Task requirements
Examine each line of the data. Copy those that contain the string "WHAT".

(Stored data entries)
import Summits.BirchSwinnertonDyer.BirchSwinnertonDyer.Theorems.EisensteinPrimesMazurMCOnCellBTwistbackTwistLineCharacters
import Summits.BirchSwinnertonDyer.Rank1Residual.X2.IsogenyQuotientLine
import Summits.BirchSwinnertonDyer.Rank1Residual.X2.IsogenyLineType
import HarnessLib

/-!
# Crux 3 `MazurMCOnCellB` (stmt-BirchSwinnertonDyer-19033), line `twistback` v4 — the TWIST-CHARACTER
# DICTIONARY, part 2 (package): the line datum WITH EXPLICIT PRIMITIVE CHARACTERS `(φχ̄, ψχ̄)` of the
# quadratic twist of an X2b curve, in both Greenberg–Vatsal shapes, in the binder shape of the KL-flat door

Width seat bsd-line-x2-p1-w3 (gen 8), cell `bsd-eis` (run/shared/lean/pub/bsd-eis/), 2026-08-28. HONEST FRAMING:
Galois-module / Dirichlet-character algebra; THEOREMS ONLY (no `def`, no named fact introduced, no `sorry`); §4 takes
the two Tate-uniformisation facts `hT`, `hT'` BY NAME (Silverman *ATAEC* V.5.3 / V.5.4, as everywhere in the X2
kernel); `--supports` stmt-BirchSwinnertonDyer-19033; closes no stub by itself; no summit statement, no Mazur main
conjecture and no BSD is proved for any curve; 0 cells / labels / tiers move.

WHAT. Data throughout: `p` odd; `D < 0` with `p ∤ D` (the partner's `d_K`); a quadratic `ℤ`-valued character `χ`
modulo `N` with the radical relation `τ√D = χ(χ_N(τ))·√D` (e.g. the tree's Gauss-sum characters) whose reduction
`χ̄ = χ mod p` is PRIMITIVE modulo `N`; a rational line `Φ₀ ≤ W[p]` with PRIMITIVE characters `φ` (mod `m`) on `Φ₀`
and `ψ` (mod `d`) on `W[p]/Φ₀` in the door's binder shape; `gcd(m, N) = gcd(d, N) = 1` (on the twistback road: every
prime of `m·d` is `p` or a bad prime of `W`, and those split in `K` — Heegner); a model `Wd` of `W^{(D)}`.

* §1 `exists_signEquiv_signs` — the sign-equivariant `e : Wd[p] ≃ W[p]` (`exists_signEquiv_of_twist`) with the signs
  of `e` and `e⁻¹`, inertia above `p` fixing `√D` (`p ∤ 4D`) and complex conjugation negating it (`D < 0`);
  `not_dvd_level_of_radical` — `p ∤ N` (`χ̄∘χ_N` is unramified at `p`, `χ̄` primitive).
* §2 `exists_twistLine_ramifiedEven_characters` — FIRST X2b SHAPE: `Φ₀` RAMIFIED-ODD (`p ∣ m`, `p ∤ d`) ⟹ `Wd[p]`
  has a rational line RAMIFIED at `p` and EVEN with the PRIMITIVE characters `φχ̄` (mod `mN`, `p ∣ mN`) and `ψχ̄`
  (mod `dN`, `p ∤ dN`) — nine conjuncts of the door's `hKL` (p645525 §3) at `V′ = Wd`, characters EXPLICIT.
* §3 `exists_twistLine_unramifiedOdd_characters` — SECOND X2b SHAPE: `Φ₀` UNRAMIFIED-EVEN (`p ∤ m`, `p ∣ d`) ⟹ a
  rational line of `Wd[p]` UNRAMIFIED at `p` and ODD with primitive characters `(φχ̄, ψχ̄)`.
* §4 `exists_isogenous_ramifiedEvenLine_characters` — GV's reduction `E′ = E/Φ` WITH CHARACTERS at `p ‖ N`: an
  unramified-odd rational line `Ψ₀ ≤ Wd[p]` with characters `(φ′, ψ′)` yields a globally minimal `V′` `ℚ`-isogenous to
  `Wd` with a RAMIFIED-EVEN rational line of characters `(ψ′, φ′)` (the image of `Wd[p]` under the quotient isogeny;
  types by `X2/IsogenyLineType`, characters by part 1 §3); `exists_isogenous_twistLine_ramifiedEven_characters` —
  §3 + §4: in the second shape, the door's `∃ V′` prefix with the primitive characters `(ψχ̄ mod dN, φχ̄ mod mN)`,
  `p ∣ dN`, `p ∤ mN`.

WHAT THIS GIVES THE LEAD (road (c) into stub 6, verdict g10 §2/§4): in both X2b shapes the door's line characters of
the partner are `φ_E·χ_K` and `ψ_E·χ_K` EXPLICITLY, so its remaining conditions are about `E` and `K` only: the
indicators `[(φχ̄)(ℓ) = ℓ̄]` are read by part 1's `changeLevel_mul_changeLevel_apply_natCast` (`= [φ(ℓ) = ℓ̄]` at
`ℓ` split in `K`, false at `ℓ ∣ d_K`), and the KL-flat units are those of the odd quadratic character among
`φχ̄ω⁻¹`, `ψχ̄` of conductor `d·|d_K|` resp. `(m/p)·|d_K|` (w3 g7's class-number form). NOT here: the local
`δ`-terms of the twist, the `S₀`-clauses, the supply of `χ` for a given `d_K`, the existence of admissible `K`.

References: [GreenbergVatsal2000] Thm. (1.3) and the remark after it, §2 p. 28; [SilvermanAEC2009] X.5 Cor. 5.4;
[SilvermanATAEC1994] Thm. V.5.3, Cor. V.5.4; [CastellaEtAl2021] proof of Thm. 5.3.1 (the twist `E ↦ E^K` swaps the
Greenberg–Vatsal types); [Washington1997] Ch. 3.
-/

set_option autoImplicit false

Completed task
WHAT. Data throughout: `p` odd; `D < 0` with `p ∤ D` (the partner's `d_K`); a quadratic `ℤ`-valued character `χ`
WHAT THIS GIVES THE LEAD (road (c) into stub 6, verdict g10 §2/§4): in both X2b shapes the door's line characters of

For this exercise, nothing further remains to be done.